Mannion remained the starter in 2013. On September 21, 2013, Mannion threw for five touchdown passes against the Utah Utes, tying a school record held by Derek Anderson. The next game, On September 28, Mannion threw for six touchdown passes against the Colorado Buffaloes, setting a new school record for most passing touchdowns in a game. Mannion finished the 2013 season leading the Beavers to a 7–6 record, including a victory in the Hawaii Bowl over the Boise State Broncos on Christmas Eve. In the final game, Mannion threw for 259 yards, giving him a Pac-12-record, 4,662 yards passing for the season. He finished the season with a school-record 37 passing touchdowns.

Remaining the starter his senior season in 2014, Mannion became the Beavers all-time leader in career passing yards and passing touchdowns during the season, passing Derek Anderson's records. Later in the year, he became the Pac-12's all-time leader in passing yards, breaking Matt Barkley's record. He finished the season with 3,164 yards and 15 touchdowns.

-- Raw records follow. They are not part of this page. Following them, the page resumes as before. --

import Literature.NumberTheory.Automorphic.Liu2021.NablaGaloisDescent
import Mathlib.AlgebraicGeometry.Noetherian
import HarnessLib

/-!
# Liu 2021 Def. 2.1 (1): `∇X` EXISTS for every scheme of finite type over any field

[Liu2021] = Yifeng Liu, *Fourier–Jacobi cycles and arithmetic relative trace formula*, Camb. J. Math. **9** (2021)
= arXiv:2102.11518, §2.1 Def. 2.1 (1) (`FJcycle.tex` l. 1171–1174): «We denote by `∇X` the smallest open and closed subscheme
of `X × X` containing the diagonal `ΔX`» — typed in the tree as the carrier structure `AppendixC.Nabla X` (`AppendixC/Glue.lean`:
an open and closed immersion into `X × X` through which `ΔX` factors, minimal among such).  PROOF FILE (theorems only; no
definition, no named fact, no instance, no `sorry`).  Cell hodgecm-mathlib (D-0151), count-neutral capital.

So far the tree produced a `∇X` only from an Albanese datum (`Albanese.nabla`), for SPLIT schemes
(`Nabla.nonempty_of_isColimit`, `Liu2021/NablaTransitive`) or by Galois descent from a splitting field
(`Nabla.exists_of_nabla_baseChange`, smooth projective `X` in characteristic zero).  The existence implicit in Liu's «the
smallest» is elementary and general:

* `isClopen_sInter_setOf_isClopen` — in a NOETHERIAN topological space every clopen set is a union of irreducible
  components (an irreducible component is connected, so it lies inside or outside a clopen set), hence there are only
  finitely many clopen sets and ANY family of clopen sets has clopen intersection.
* `Nabla.nonempty_of_noetherianSpace` — **for a `k`-scheme `X` with `X × X` Noetherian as a topological space, `∇X` exists**:
  the intersection `W₀` of all clopen subsets of `X × X` containing `ΔX` is clopen, contains `ΔX` and is contained in (the
  image of) every open and closed subscheme through which `ΔX` factors; the tree's constructor `Nabla.exists_of_isClopen`
  turns `W₀` into a `∇X`.
* `Nabla.nonempty_of_finiteType` — **`∇X` exists for every `X` of finite type over a field `k`** (`X → Spec k` locally of
  finite type and quasi-compact; then `X × X` is a Noetherian scheme).

HC_CM is proved only modulo the 7 printed citations until rung 0 closes; nothing here discharges a COR-CM binder.  Ours
(formalisation glue); axioms `propext`, `Classical.choice`, `Quot.sound`.

## References
* [Liu2021] Y. Liu, arXiv:2102.11518 = Camb. J. Math. 9 (2021), §2.1 Def. 2.1 (1) (l. 1171–1174).
* [GortzWedhorn2020] U. Görtz, T. Wedhorn, *Algebraic Geometry I*, 2nd ed. (2020), §(1.7) Def. 1.23, Lemma 1.25
  (noetherian topological spaces: finitely many irreducible components, p. 15), §(3.9) Remark 3.21 (p. 77).
-/

noncomputable section

open CategoryTheory CategoryTheory.Limits AlgebraicGeometry MonoidalCategory CartesianMonoidalCategory TopologicalSpace
open Literature.AlgebraicGeometry.Motives

universe u

namespace Literature.NumberTheory.Automorphic.Liu2021.AppendixC

/-! ## §1 Clopen sets of a Noetherian space -/

section Clopen

variable {α : Type u} [TopologicalSpace α]

/-- **A clopen subset of a topological space is the union of the irreducible components it meets, i.e. of those it contains**
(an irreducible component is preconnected, so it lies inside a clopen set as soon as it meets it; every point lies in an
irreducible component). [cite: GortzWedhorn2020, §(1.7) Lemma 1.25 (3) and §(3.9) Remark 3.21] -/
theorem IsClopen.eq_sUnion_irreducibleComponents {W : Set α} (hW : IsClopen W) :
    W = ⋃₀ {Z | Z ∈ irreducibleComponents α ∧ Z ⊆ W} := by
  refine Set.Subset.antisymm (fun x hx => ?_) (Set.sUnion_subset fun Z hZ => hZ.2)
  refine Set.mem_sUnion.2 ⟨irreducibleComponent x, ⟨irreducibleComponent_mem_irreducibleComponents x, ?_⟩,
    mem_irreducibleComponent⟩
  exact (IsIrreducible.isConnected isIrreducible_irreducibleComponent).isPreconnected.subset_isClopen hW
    ⟨x, mem_irreducibleComponent, hx⟩

/-- **A Noetherian topological space has only finitely many clopen subsets** (each is a union of a subfamily of the finitely
many irreducible components). [cite: GortzWedhorn2020, §(1.7) Lemma 1.25 (3) and §(3.9) Remark 3.21] -/
theorem finite_setOf_isClopen [NoetherianSpace α] : {W : Set α | IsClopen W}.Finite := by
  have hfin : (irreducibleComponents α).Finite := NoetherianSpace.finite_irreducibleComponents
  refine (hfin.finite_subsets.image Set.sUnion).subset fun W hW => ?_
  exact ⟨{Z | Z ∈ irreducibleComponents α ∧ Z ⊆ W}, fun Z hZ => hZ.1,
    (IsClopen.eq_sUnion_irreducibleComponents hW).symm⟩

/-- **In a Noetherian topological space the intersection of ANY family of clopen sets is clopen** (the family is finite).
[cite: GortzWedhorn2020, §(1.7) Lemma 1.25 (3) and §(3.9) Remark 3.21] -/
theorem isClopen_sInter_of_noetherianSpace [NoetherianSpace α] (S : Set (Set α)) (hS : ∀ W ∈ S, IsClopen W) :
    IsClopen (⋂₀ S) := by
  have hSfin : S.Finite := finite_setOf_isClopen.subset fun W hW => hS W hW
  exact ⟨isClosed_sInter fun W hW => (hS W hW).1, hSfin.isOpen_sInter fun W hW => (hS W hW).2⟩

end Clopen

/-! ## §2 Existence of `∇X` -/

section Existence

variable {k : Type u} [Field k] (X : SchemeOver k)

/-- **`∇X` exists when `X × X` is a Noetherian topological space** (Def. 2.1 (1): «the smallest open and closed subscheme of
`X × X` containing the diagonal `ΔX`»): take `W₀ :=` the intersection of all clopen subsets of `X × X` containing the image
of `ΔX` — clopen by `isClopen_sInter_of_noetherianSpace`, containing `ΔX`, and contained in the image of every open and closed
subscheme `j : W ↪ X × X` through which `ΔX` factors (that image is one of the intersected sets); the tree's constructor
`Nabla.exists_of_isClopen` makes the open subscheme on `W₀` a `∇X`.  Ours. [cite: Liu2021, §2.1 Def. 2.1 (1) (l. 1171–1174)] -/
theorem Nabla.nonempty_of_noetherianSpace [NoetherianSpace ↥(X ⊗ X).left] : Nonempty (Nabla X) := by
  set D : Set ↥(X ⊗ X).left := Set.range ⇑(lift (𝟙 X) (𝟙 X)).left with hD
  set S : Set (Set ↥(X ⊗ X).left) := {W | IsClopen W ∧ D ⊆ W} with hS
  set W₀ : Set ↥(X ⊗ X).left := ⋂₀ S with hW₀
  have hW₀c : IsClopen W₀ := isClopen_sInter_of_noetherianSpace S fun W hW => hW.1
  have hΔ : D ⊆ W₀ := Set.subset_sInter fun W hW => hW.2
  have hmin : ∀ (W : SchemeOver k) (j : W ⟶ X ⊗ X), IsOpenImmersion j.left → IsClosedImmersion j.left →
      (∃ δ : X ⟶ W, δ ≫ j = lift (𝟙 X) (𝟙 X)) → W₀ ⊆ Set.range ⇑j.left := by
    intro W j hjo hjc hδ
    refine Set.sInter_subset_of_mem ⟨⟨j.left.isClosedEmbedding.isClosed_range, IsOpenImmersion.isOpen_range j.left⟩, ?_⟩
    obtain ⟨δ, hδj⟩ := hδ
    rintro _ ⟨x, rfl⟩
    refine ⟨δ.left x, ?_⟩
    rw [← Scheme.Hom.comp_apply, ← Over.comp_left, hδj]
  obtain ⟨N, -⟩ := exists_of_isClopen X W₀ hW₀c hΔ hmin
  exact ⟨N⟩

set_option backward.isDefEq.respectTransparency false in
/-- **`∇X` exists for every scheme `X` of finite type over a field `k`** (`X → Spec k` locally of finite type and
quasi-compact): `X × X → Spec k` is then locally of finite type and quasi-compact, so `X × X` is a Noetherian scheme, in
particular a Noetherian topological space, and `Nabla.nonempty_of_noetherianSpace` applies.  Ours.
[cite: Liu2021, §2.1 Def. 2.1 (1) (l. 1171–1174)] -/
theorem Nabla.nonempty_of_finiteType [LocallyOfFiniteType X.hom] [QuasiCompact X.hom] : Nonempty (Nabla X) := by
  haveI : LocallyOfFiniteType (X ⊗ X).hom := by rw [Over.tensorObj_hom]; infer_instance
  haveI : QuasiCompact (X ⊗ X).hom := by rw [Over.tensorObj_hom]; infer_instance
  haveI : IsLocallyNoetherian (X ⊗ X).left := LocallyOfFiniteType.isLocallyNoetherian (X ⊗ X).hom
  haveI : CompactSpace ↥(X ⊗ X).left := (quasiCompact_iff_compactSpace (X ⊗ X).hom).mp inferInstance
  haveI : IsNoetherian (X ⊗ X).left := { }
  exact Nabla.nonempty_of_noetherianSpace X

end Existence

end Literature.NumberTheory.Automorphic.Liu2021.AppendixC

end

For his career, Mannion started 43 games, completing 1,187 of 1,838 passes for 13,600 yards, 83 touchdowns and 54 interceptions.

Collegiate statistics

Professional career

Mannion was rated as the sixth best quarterback in the 2015 NFL Draft by NFLDraftScout.com.

St. Louis / Los Angeles Rams
Mannion was selected by the St. Louis Rams in the third round, 89th overall, of the 2015 NFL Draft. He started his career as the third-string quarterback behind Case Keenum and Nick Foles in his rookie year in 2015.

2015 season
Mannion played in his first NFL game of his career during a Week 12 matchup against the Cincinnati Bengals in which the Rams lost 31–7. He was put in the game late in the fourth quarter, in relief of Nick Foles. He completed 6 passes out of 7 attempts for 31 yards, posting an 85.1 passer (QB) rating.

2016 season
Mannion started 2016 as the second-string backup quarterback behind starter Case Keenum and ahead of the first overall pick of the 2016 NFL Draft, Jared Goff. In the season-opening 28–0 loss against the San Francisco 49ers, Goff took over as the second-string quarterback, demoting Mannion back as the third-string backup quarterback. Mannion was promoted to second-string for the final two weeks of the season. In Week 17, on New Year's Day, Mannion completed 3 of 6 passes for 19 yards and an interception after starter Jared Goff was subbed out of the game in a 44–6 blowout loss to the Arizona Cardinals.

2017 season
Mannion started the 2017 season as the backup to Goff after Keenum went to the Minnesota Vikings during free agency. In the season opener against the Indianapolis Colts, Mannion came into the game to finish up in relief of Goff after the Rams were up 46–9 and again in Week 15 when they were up 42–7 over the Seattle Seahawks. Due to head coach Sean McVay resting most of his starters for the playoffs and having the playoff seed locked in, Mannion started the regular season finale against the San Francisco 49ers. Mannion was 20-of-34 for 169 yards with no touchdowns or interceptions in the 34–13 loss.

2018 season
With Goff remaining as the starter, Mannion appeared in three games in relief roles in the 2018 season. The Rams reached Super Bowl LIII, but lost 13–3 to the New England Patriots.

Minnesota Vikings
On April 7, 2019, Mannion signed with the Minnesota Vikings. Mannion made his debut with the Vikings in Week 17 against the Chicago Bears as a result of the Vikings resting their starters with a playoff berth already clinched. During the game, Mannion threw for 126 yards and two interceptions in the 21–19 loss.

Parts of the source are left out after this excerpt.